The exact mechanism by which Lenalidomide acts as an immunomodulatory agent is unknown. However, recent evidence suggests that it enhances ligand-dependent expansion of a subset of T cell, the Natural killer T cell, that responds to lipid antigens and is thought to be involved in immune tolerance, tumor immunosurveilance, modulation of autoimmunity, and protection from infection.

It is currently being tested in at least one study for treating some types of amyloidosis.

Risks

Lenalidomide is related to Thalidomide, and considered to be teratogenic. It has the pregnancy category X and cannot be prescribed for women who are pregnant or who might be conceiving. For this reason, the drug is only available through a restricted distribution system called RevAssistSM.

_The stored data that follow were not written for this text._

import Summits.QuantumAdvantage.QuantumAdvantage.Theorems.HolonomyDialDecode

/-!
# HolonomyDial — Avoid (cell decomp-qadv, seat lens-2, generation 13; supports item 26531 `ExactnessDial.PolyLossOddU3`)

§A: the avoidance crux `HolAvoidLoss3`, residual `AvoidLift3`, `binPointerLoss3_of_holAvoidLoss3` (`avoidOfSep`), `holAvoidLoss3_of_polyLossOddU3` (head-2 bet `hdStrat`, exclusion table `dv0/dv1`, `rel_dev2_iff`, `hd_win`), `node_iff₂`, `closes₂`, `dial_chain`.

Split (≤ 400 lines, part 5/11) of the node file `HOME/decomp-qadv-lens-2/g13/HolonomyDial.lean` (v5, sha256 fb2c0281…,
farm rc 0, no placeholders); declarations verbatim, namespace `Summit.QuantumAdvantage.QuantumAdvantage.Theorems.HolonomyDial`.
Record: NODE-g13.md.
-/

set_option linter.dupNamespace false

noncomputable section
open scoped Classical

namespace Summit.QuantumAdvantage.QuantumAdvantage.Theorems

open Finset
open Literature.Computability.QuantumComplexity Literature.Computability.QuantumComplexity.RingHLF
open Literature.Computability.MetaComplexity Literature.Computability.MetaComplexity.Smolensky
open Summit.QuantumAdvantage.AdviceFreeQNC0
open Summit.QuantumAdvantage.QuantumAdvantage.Theses (ExactnessDial.PolyLossOddU3 ExactnessDial.NoPerfectOdd3
  ExactnessDial.NoPerfectConst3 ExactnessDial.MassStep3u ExactnessDial.OddToAll3 ExactnessDial.DPLift3
  ExactnessDial.MultiRingBridge3 ExactnessDial.closes)

namespace HolonomyDial

/-! ## §A The avoidance crux — task-dial level «AVOID» (every win certifies `hol(x) ≠ c(x)`)

A ring bet `z = t(x) ⊕ Dev` WINS iff `#{k ∈ Dev : g_k(x)}` is odd (`traceForm`), where `g_k(x) = [hol(x) + φ_k(x) ≢ 2]`
with the LOCAL phase `φ_k = k + W_k`. Summing over the three hypotheses `h` for `hol(x)`,
`Σ_h #{k ∈ Dev : h + φ_k ≢ 2} = 2·#Dev` is even, so at every winning input EXACTLY ONE hypothesis `c(x) ≠ hol(x)` is
refuted by the bet: a win is a certificate `hol(x) ≠ c(x)`. For bets confined to the two root positions the certificate
is a polynomial of the same degree `+ O(1)` and conversely (`hdStrat`, exclusion table `dv0/dv1`), so
«2-position head strategies lose» ⟺ `HolAvoidLoss3`; the separation level (`BinPointerLoss3`, one steered stake) and
the decoding level (`HolDecodeLoss3`) sit below it. -/

section Avoid

variable {N : ℕ}

/-- piece `HolAvoidLoss3` [crux · NECESSARY (`holAvoidLoss3_of_polyLossOddU3`) · WEAKER-GENUINE (≡ 2-position head bets) ·
PROVED in v5 (§H `holAvoidLoss3`) · sits ABOVE the rungs `BinPointerLoss3` (`binPointerLoss3_of_holAvoidLoss3`) and
`HolDecodeLoss3` (both PROVED)]:
no polylog-degree `𝔽₃` polynomial AVOIDS the holonomy trit on more than a `(1 - n^{-C})` fraction of the odd class. -/
def HolAvoidLoss3 : Prop :=
  ∃ C : ℕ, ∀ c : ℕ, ∃ n₀ : ℕ, ∀ n ≥ n₀, ∀ L : CubeFn (ZMod 3) n,
    L ∈ lowDeg (ZMod 3) n ((Nat.log 2 n) ^ c) →
      ((univ.filter fun x : Fin n → Bool => OddZeros x ∧ L x ≠ ((hol x : ℕ) : ZMod 3)).card : ℝ) ≤
        (1 - 1 / (n : ℝ) ^ C) * (2 : ℝ) ^ (n - 1)

/-- piece `AvoidLift3` [DECLARED RESIDUAL ≡ T mod `HolAvoidLoss3`; since v5 (`holAvoidLoss3`) it is ≡ T OUTRIGHT
(`polyLossOddU3_iff_avoidLift3`) · UNDECIDED · IDEA-NEEDED]: «a polylog bet anywhere on the
ring yields a polylog certificate» — the refuted hypothesis `c(x)` of a general winning bet involves the phases `φ_k`
far from the root, which are NOT low-degree; rotation-covariance (LeaderDial `symLaw3`) is the natural first move. -/
def AvoidLift3 : Prop := HolAvoidLoss3 → ExactnessDial.PolyLossOddU3

/-! ### polynomial gadgets at the root -/

/-- Ring-game helper `const_mem_lowDeg` (lens-2 law package; see the module docstring). -/
theorem const_mem_lowDeg (a : ZMod 3) (D : ℕ) : (fun _ : Fin N → Bool => a) ∈ lowDeg (ZMod 3) N D := by
  have e : (fun _ : Fin N → Bool => a) = a • (1 : CubeFn (ZMod 3) N) := by
    funext x; simp
  rw [e]; exact Submodule.smul_mem _ _ (one_mem_lowDeg D)

/-- `[L = a]` as a polynomial: `1 - (L - a)²`. -/
def indP (L : CubeFn (ZMod 3) N) (a : ZMod 3) : CubeFn (ZMod 3) N :=
  1 - (L - fun _ => a) * (L - fun _ => a)

/-- Ring-game helper `indP_mem` (lens-2 law package; see the module docstring). -/
theorem indP_mem {D : ℕ} {L : CubeFn (ZMod 3) N} (hL : L ∈ lowDeg (ZMod 3) N D) (a : ZMod 3) :
    indP L a ∈ lowDeg (ZMod 3) N (D + D) := by
  have h1 : (L - fun _ => a) ∈ lowDeg (ZMod 3) N D := Submodule.sub_mem _ hL (const_mem_lowDeg a D)
  exact Submodule.sub_mem _ (one_mem_lowDeg _) (mul_mem_lowDeg_add h1 h1)

/-- Ring-game helper `indP_apply` (lens-2 law package; see the module docstring). -/
theorem indP_apply (L : CubeFn (ZMod 3) N) (a : ZMod 3) (x : Fin N → Bool) :
    indP L a x = if L x = a then 1 else 0 := by
  simp only [indP, Pi.sub_apply, Pi.mul_apply, Pi.one_apply]
  generalize L x = v
  revert v; revert a; decide

/-- `u_0 = [x_0 = 0]` as the polynomial `1 - x_0`. -/
def u0P (hN : 0 < N) : CubeFn (ZMod 3) N := 1 - mono (ZMod 3) {(⟨0, hN⟩ : Fin N)}

/-- Ring-game helper `u0P_mem` (lens-2 law package; see the module docstring). -/
theorem u0P_mem (hN : 0 < N) {D : ℕ} (hD : 1 ≤ D) : u0P hN ∈ lowDeg (ZMod 3) N D :=
  Submodule.sub_mem _ (one_mem_lowDeg D) (mono_mem_lowDeg (by rw [card_singleton]; exact hD))

/-- Ring-game helper `u0P_apply` (lens-2 law package; see the module docstring). -/
theorem u0P_apply (hN : 0 < N) (x : Fin N → Bool) :
    u0P hN x = if x ⟨0, hN⟩ = false then 1 else 0 := by
  simp only [u0P, Pi.sub_apply, Pi.one_apply, mono_singleton_apply]
  cases x ⟨0, hN⟩ <;> simp

/-- Ring-game helper `uCoord_zero` (lens-2 law package; see the module docstring). -/
theorem uCoord_zero (x : Fin N → Bool) (hN : 0 < N) : uCoord x ⟨0, hN⟩ = !x ⟨0, hN⟩ := by
  rw [uCoord_eq_zpar]
  show zpar x (0 + 1) = _
  rw [zpar_succ x hN, zpar_zero, Bool.false_xor]

/-- `W_1 = u_0 = [x_0 = 0]`. -/
theorem Wk_one_eq (x : Fin N → Bool) (hN : 0 < N) : Wk x 1 = if x ⟨0, hN⟩ = false then 1 else 0 := by
  have h := Wk_succ x (k := 0) hN
  simp only [Wk_zero, zero_add, uCoord_zero] at h
  rw [h]
  cases x ⟨0, hN⟩ <;> simp

/-- `g_0 ⟺ hol ≠ 2`. -/
theorem gCond_zero_iff' (x : Fin N → Bool) : gCond x 0 ↔ hol x ≠ 2 := by
  unfold gCond hol Wtot
  rw [Wk_zero]
  constructor <;> intro h <;> omega

/-- `g_1 ⟺ hol ≢ 1 - u_0`. -/
theorem gCond_one_iff' (x : Fin N → Bool) (hN : 0 < N) :
    gCond x 1 ↔ (1 + (if x ⟨0, hN⟩ = false then 1 else 0) + hol x) % 3 ≠ 2 := by
  unfold gCond hol Wtot
  rw [Wk_one_eq x hN]
  cases x ⟨0, hN⟩ <;> simp <;> omega

/-! ### AVOID ⟹ SEPARATE: the separator's refuted hypothesis -/

/-- the avoider read off a {0,1}-pointer: `f = 1 ↦ 2`, `f ≠ 1 ↦ 1 - u_0`. -/
def avoidOfSep (hN : 0 < N) (f : CubeFn (ZMod 3) N) : CubeFn (ZMod 3) N :=
  selP f + selP f + (1 - u0P hN) * (1 - selP f)

/-- Ring-game helper `avoidOfSep_mem` (lens-2 law package; see the module docstring). -/
theorem avoidOfSep_mem (hN : 0 < N) {D : ℕ} {f : CubeFn (ZMod 3) N} (hf : f ∈ lowDeg (ZMod 3) N D) :
    avoidOfSep hN f ∈ lowDeg (ZMod 3) N (1 + (D + D)) := by
  unfold avoidOfSep
  have hs := selP_mem hf
  refine Submodule.add_mem _ (Submodule.add_mem _ (lowDeg_mono (by omega) hs) (lowDeg_mono (by omega) hs)) ?_
  exact mul_mem_lowDeg_add (Submodule.sub_mem _ (one_mem_lowDeg 1) (u0P_mem hN le_rfl))
    (Submodule.sub_mem _ (one_mem_lowDeg _) hs)

/-- Ring-game helper `avoidOfSep_apply` (lens-2 law package; see the module docstring). -/
theorem avoidOfSep_apply (hN : 0 < N) (f : CubeFn (ZMod 3) N) (x : Fin N → Bool) :
    avoidOfSep hN f x = if f x = 1 then 2 else if x ⟨0, hN⟩ = false then 0 else 1 := by
  simp only [avoidOfSep, Pi.add_apply, Pi.mul_apply, Pi.sub_apply, Pi.one_apply, selP_apply, u0P_apply]
  by_cases h : f x = 1 <;> cases x ⟨0, hN⟩ <;> simp [h]
  all_goals decide

/-- a winning {0,1}-pointer refutes one holonomy hypothesis by a polynomial of the same degree `+1`. -/
theorem avoid_of_binPtrWin (hN : 0 < N) (f : CubeFn (ZMod 3) N) (x : Fin N → Bool) (hw : BinPtrWin f x) :
    avoidOfSep hN f x ≠ ((hol x : ℕ) : ZMod 3) := by
  rw [avoidOfSep_apply]
  obtain ⟨h1, h2⟩ := hw
  rw [gCond_zero_iff'] at h1
  rw [gCond_one_iff' x hN] at h2
  have hlt : hol x < 3 := Nat.mod_lt _ (by norm_num)
  generalize hol x = h at h1 h2 hlt ⊢
  by_cases hf : f x = 1
  · rw [if_pos hf]
    have h1' := h1 hf
    clear h1 h2
    revert h1' hlt h
    decide
  · rw [if_neg hf]
    have h2' := h2 hf
    clear h1 h2
    revert h2'
    generalize x ⟨0, hN⟩ = u
    revert u hlt h
    decide

/-- **LAW (dial, down one level)**: `HolAvoidLoss3 → BinPointerLoss3`. -/
theorem binPointerLoss3_of_holAvoidLoss3 (h : HolAvoidLoss3) : BinPointerLoss3 := by
  obtain ⟨C, hC⟩ := h
  refine ⟨C, fun c => ?_⟩
  obtain ⟨n₀, hn₀⟩ := hC (c + 1)
  refine ⟨max n₀ 16, fun n hn f hf => ?_⟩
  have hn16 : 16 ≤ n := le_of_max_le_right hn
  have h0n : 0 < n := by omega
  have hLmem : avoidOfSep h0n f ∈ lowDeg (ZMod 3) n ((Nat.log 2 n) ^ (c + 1)) :=
    lowDeg_mono (le_trans (by omega) (deg_bump n c hn16)) (avoidOfSep_mem h0n hf)
  have hle := hn₀ n (le_of_max_le_left hn) (avoidOfSep h0n f) hLmem
  refine le_trans ?_ hle
  exact_mod_cast card_le_card fun x hx => by
    rw [mem_filter] at hx ⊢
    exact ⟨hx.1, hx.2.1, avoid_of_binPtrWin h0n f x hx.2.2⟩

/-! ### WIN ⟹ AVOID: the head-2 bet steered by an avoider (exclusion table) -/

/-- exclusion table: to refute hypothesis `c`, deviate at the root position iff `dv0 c u_0` … -/
def dv0 (c : ZMod 3) (u : Bool) : Bool := decide (c = 2) || (decide (c = 1) && u) || (decide (c = 0) && !u)

/-- … and at position `1` iff `dv1 c`. -/
def dv1 (c : ZMod 3) : Bool := !decide (c = 2)
import Literature.MathematicalPhysics.QuantumFieldTheory.Balaban1983to89.B15Prop1GaugeRetractionOfGaugeSection
import Literature.MathematicalPhysics.QuantumFieldTheory.Balaban1983to89.B15DeterminingSetsB

/-!
# `Balaban1983to89.B15Prop1GaugeRetractionOfGaugeSection` — [Balaban1985Variational] = «[15]», (4) p. 278, (16)–(18) p. 280, Thm 1 p. 279; [Balaban1985RegularSpaces] = «[6]», — **BOND-DATUM EDITION** (`…B15Prop1GaugeRetractionOfGaugeSectionB`, USED DECLARATIONS ONLY): the print-datum ([Balaban1984PropagatorsII] (2.3)) twins of the declarations of `B15Prop1GaugeRetractionOfGaugeSection` that N12's junction of record v14ᴸ
uses with a datum-bearing statement (`agreeOn_gaugeAct_of_residual`) — class (γ) of dag-n12-c's census-by-declaration v2 (bus [DAGN12C-G35], 2026-08-30).  GENERATOR (block-extracted from the
parent's tree bytes by HOME `lean/g35/gen/gen_blocks.py`): namespace `…B`, SAME names, `DetSet ↦ BDetSet` (F0a), `AgreeOn ↦ AgreeOnB`, `IsMinimizer ↦ IsMinimizerB`, `bondsOf (𝐁 j) ↦ 𝔅 j`, `constrCard ∕
constrEnum ∕ ConstrSet ∕ msChart ↦ …B` (lane `Node00/MultiScaleFibreChartB`), `IsCritOnFibre ∕ IsFibreChartNear ↦ …B`; proofs VERBATIM; the parent's other (datum-free) declarations REUSED by `open`.

statement-level skeleton of published theorems with citation tags; proofs where landed; nothing here is a claim about
the Yang–Mills mass gap

Cell `pub-ymgap` (HUMAN RULINGS D-0062 ∕ D-0149), lane `pub-ymgap-dag-n12-c` g35 (R134 seat (a), N12 = [B15], s1, lane owner); `--kind proof --supports` K1⁹ `stmt-QuantumFields-27364`; count-neutral.
THEOREMS ONLY (0 `def`, 0 `instance`, 0 `sorry`).  HONESTY GUARD (director-ym №338 (5)): PURELY ADDITIVE — the parent stays landed and true on its own text; nothing in it is edited; no displayed
premise of any consumer is deleted or weakened; every hypothesis stays a hypothesis.  Nothing of Bałaban's analysis asserted; N12 NOT discharged; K0⁷ ∕ K1⁹ NOT closed; one finite 𝕋⁴ programme
at fixed ε — nothing continuum ∕ ℝ⁴ ∕ OS; the Yang–Mills mass gap (Clay) is NOT proved by any of this.

PARENT's DOCSTRING (mathematics and citations; read `𝐁` as the bond datum `𝔅`):
# `Balaban1983to89.B15Prop1GaugeRetractionOfGaugeSection` — [Balaban1985Variational] = «[15]», (4) p. 278, (16)–(18) p. 280, Thm 1 p. 279; [Balaban1985RegularSpaces] = «[6]»,
# (1.19) p. 79 (`Ax_k(𝔅_k, U₀)`); [Balaban1985Averaging] (11) p. 19 («Ū^u = (Ū)^u»), (21) p. 21; [Balaban1988Convergent] = «[III]», (0.2) p. 244, (2.10)–(2.12) p. 256:
# THE GAUGE-RETRACTION LETTER `hπ` OF `B15Prop1CritTransferOfGaugeRetraction` FROM A RESIDUAL GAUGE-FIXING MAP — after this file the ONLY displayed datum of the N12
# criticality transfer is the `𝐁`-ADAPTED AXIAL GAUGE-FIXING MAP itself (four print-shaped clauses (σ1)–(σ4), [6] (1.19)); its degenerate instance `σ := 1` at the full slice
# inhabits `hπ` (A6 non-vacuity)

Honest framing: statement-level skeleton of published theorems with citation tags; proofs where landed; nothing here is a claim about the
Yang–Mills mass gap.  Cell `pub-ymgap`, HUMAN RULING D-0149 ∕ director-ym R399 (3a) (width seats), seat `pub-ymgap-dag-n12-w6` (g0; N12 = [B15]); `--kind proof --supports
stmt-QuantumFields-20542`; count-neutral; N12 NOT discharged; finite 𝕋⁴ at fixed ε; nothing continuum ∕ ℝ⁴ ∕ OS ∕ mass-gap ∕ Clay.

WHY.  `B15Prop1CritTransferOfGaugeRetraction.hcritT_curve_of_gaugeRetraction` proves the criticality transfer `hcritT` of dag-n12-w1's local minimiser chart modulo ONE displayed
letter `hπ`: near `(0, ↑Q₀)`, every fibre curve `γ` through a slice-chart point `U′` is carried by a slice curve `X` (differentiable at `0`, `X 0 = w.1`) whose chart images are
`SU(2)` fields with the same Wilson action and still on the fibre.  Print supplies `hπ` by GAUGE FIXING ([15] p. 280: «Using the transformations (16) with u satisfying (4) we fix
the axial gauge conditions Ax_k(𝔅_k, U₀) … The functional (5) is gauge invariant, hence it is enough to consider it on the space (18)»).  THIS FILE performs that reduction in the
kernel: from a gauge-fixing MAP `σ : U ↦ u(U)` with four print-shaped properties — (σ1) it does not move the slice chart (`σ (exp(X)·U₀) = 1` for `X ∈ S`), (σ2) it moves every
configuration INTO the slice chart in the logarithmic coordinates relative to `U₀` ([15] p. 307 «B = (1∕i) log V»), (σ3) it is differentiable along differentiable curves, (σ4) it is
RESIDUAL ((4): trivial at the block towers of the constrained bonds of `𝐁`) — the letter `hπ` follows, the action clause by gauge invariance of (5) (r11's
`B14Eq16FaddeevPopov.wilsonAction4_gaugeAct'`) and the fibre clause by the gauge covariance of the iterated averaging (r13's `B16Sect1Backgrounds.iter_gaugeAct`, [Balaban1985Averaging]
(11)) killed at the constrained bonds by (σ4).  The slice curve is the logarithmic chart of the gauge-fixed curve (`B15SU2ChartHolomorphic.logCoordC`, inverse identities
`logCoordC_expPointC` ∕ `expPointC_logCoordC`), carried into the submodule `S` by a continuous linear projection (finite dimension).

CONTENTS (theorems only; no `def`, no `instance`, no `sorry`).  §1 small plumbing (`gaugeAct_apply_eq_of_trivial`, `agreeOn_gaugeAct_of_residual` — the residual group (4) preserves the
fibre (3) —, `det_coe_mul_star_coe`, `logCoordC_coe_mul_star_of_expMulC_eq`, `expPointC_logCoordC_mul_coe` — chart∕log identities at `SU(2)` points).  §2 ★★★ `gaugeRetraction_of_gaugeSection` — (σ1)–(σ4) + `k ≤ m + K` + `𝐁` of levels `≤ k` ⟹ the letter `hπ` of `hcritT_curve_of_gaugeRetraction` VERBATIM.
§3 ★★ `hcritT_curve_of_gaugeSection` ∕ `hcritT_isCritOnFibre_of_gaugeSection` — the composition: w1's `hcritT` binder at curve-criticality (resp. n07-e's `Node00.IsCritOnFibre` at the
record) from the base-field data and (σ1)–(σ4).  §4 ★ `gaugeRetraction_top` — NON-VACUITY: at the full slice `S = ⊤` the trivial gauge `σ := 1` satisfies (σ1)–(σ4), so `hπ` holds there
outright (the degenerate witness; on `⊤` the companion letter (β) of the chart fails — the honest instance is the axial gauge of [6] (1.19), dag-n12-w3's `hierAxial` objects).

HONEST FRAMING: kernel bookkeeping (chain rule, logarithmic chart, gauge covariance); nothing of Bałaban's asserted; the axial gauge-fixing map for a genuine gauge slice stays
displayed ((σ1)–(σ4)); (E) and `hT1u` stay displayed in the lane; N12 NOT discharged; K1⁷ NOT closed; counts unmoved; one finite 𝕋⁴ programme at fixed ε — NOT continuum ∕ ℝ⁴ ∕
OS ∕ mass gap ∕ Clay.
-/


noncomputable section

namespace Literature.MathematicalPhysics.QuantumFieldTheory.Balaban1983to89.B15Prop1GaugeRetractionOfGaugeSectionB

open B15Prop1GaugeRetractionOfGaugeSection


open Set Metric Filter
open scoped Topology
open Literature.MathematicalPhysics.QuantumFieldTheory.Balaban1983to89.Node00 (SU coeField coeField_apply SmallBelow IsCritOnFibre
  avOfRecord star_coe_mul_coe_SU coe_mul_star_coe_SU)
open B15AveragingHolomorphic (iterMh)
open B15SU2ChartHolomorphic (genE expPointC expMulC logCoordC logCoordC_expPointC expPointC_logCoordC differentiableAt_logCoordC det_expPointC)
open B15Prop1DatumCoordinates (expMulC_zero_left)
open B15Prop1CritTransferOfGaugeRetraction (hcritT_curve_of_gaugeRetraction hcritT_isCritOnFibre_of_gaugeRetraction)
open B16Sect1Backgrounds (toMS iter_gaugeAct)
open B14Eq16FaddeevPopov (wilsonAction4_gaugeAct')
open ExpMeanLog (expMeanLogSU)
open BlockAveraging (blockAvg)
open T4CubeChartGnomonic (SU2)
open T4Continuum B15DeterminingSets B15DeterminingSetsB GaugeField
open scoped Matrix.Norms.L2Operator

variable {P : Params}



section

/-- **THE RESIDUAL GROUP (4) PRESERVES THE FIBRE (3)**: if `u` is trivial on the block towers under the endpoints of the bonds of `𝐁` (levels `≤ k ≤ m + K`, `𝐁` of levels
`≤ k`), then `U^u` has the same averages on `𝐁` as `U` (gauge covariance of the iterated averages, [Balaban1985Averaging] (11), r13's `iter_gaugeAct`). [cite: Balaban1985Variational, (3)–(4) p.278; Balaban1985Averaging, (11) p.19; Balaban1988Convergent, (2.10)–(2.11) p.256] -/
theorem agreeOn_gaugeAct_of_residual (av : ∀ j, Averaging P j SU2) (𝔅 : BDetSet P) {k : ℕ} (hk : k ≤ P.m + P.K)
    (h𝔅 : ∀ j, k < j → 𝔅 j = ∅) {u : GaugeTransf P 0 SU2}
    (hu : ∀ j, j ≤ k → ∀ b ∈ (𝔅 j), toMS u j b.src = 1 ∧ toMS u j b.tgt = 1) (U : GaugeField P 0 SU2) :
    AgreeOnB 𝔅 (avgFamily av (gaugeAct u U)) (avgFamily av U) := by
  intro j b hb
  by_cases hjk : k < j
  · rw [h𝔅 j hjk] at hb
    simp at hb
  have hj : j ≤ k := Nat.le_of_not_lt hjk
  show Averaging.iter av j (gaugeAct u U) b = Averaging.iter av j U b
  rw [iter_gaugeAct av u U j (hj.trans hk)]
  exact gaugeAct_apply_eq_of_trivial (hu j hj b hb).1 (hu j hj b hb).2

end

end Literature.MathematicalPhysics.QuantumFieldTheory.Balaban1983to89.B15Prop1GaugeRetractionOfGaugeSectionB

end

Other potential side effects are thrombosis, pulmonary embolus, and hepatotoxicity, as well as bone marrow toxicity resulting in neutropenia and thrombocytopenia.

References

• List A, Kurtin S, Roe DJ, Buresh A, Mahadevan D, Fuchs D, Rimsza L, Heaton R, Knight R, Zeldis JB. Efficacy of lenalidomide in myelodysplastic syndromes. N Engl J Med 2005;352:549-57. PMID 15703420.
• Chang DH, Liu N, Klimek V, Hassoun H, Mazumder A, Numer SD, Jagannath S, Dhodapkar MV. Enhancement of ligand dependent activation of human natural killer T cells by lenalidomide: therapeutic implications. Blood 2006;epub ahead of print. PMID 16569772.
• Anderson KC. Lenalidomide and thalidomide: mechanisms of action--similarities and differences. Semin Hematol 2005;42(4 Suppl 4):S3-8. PMID 16344099.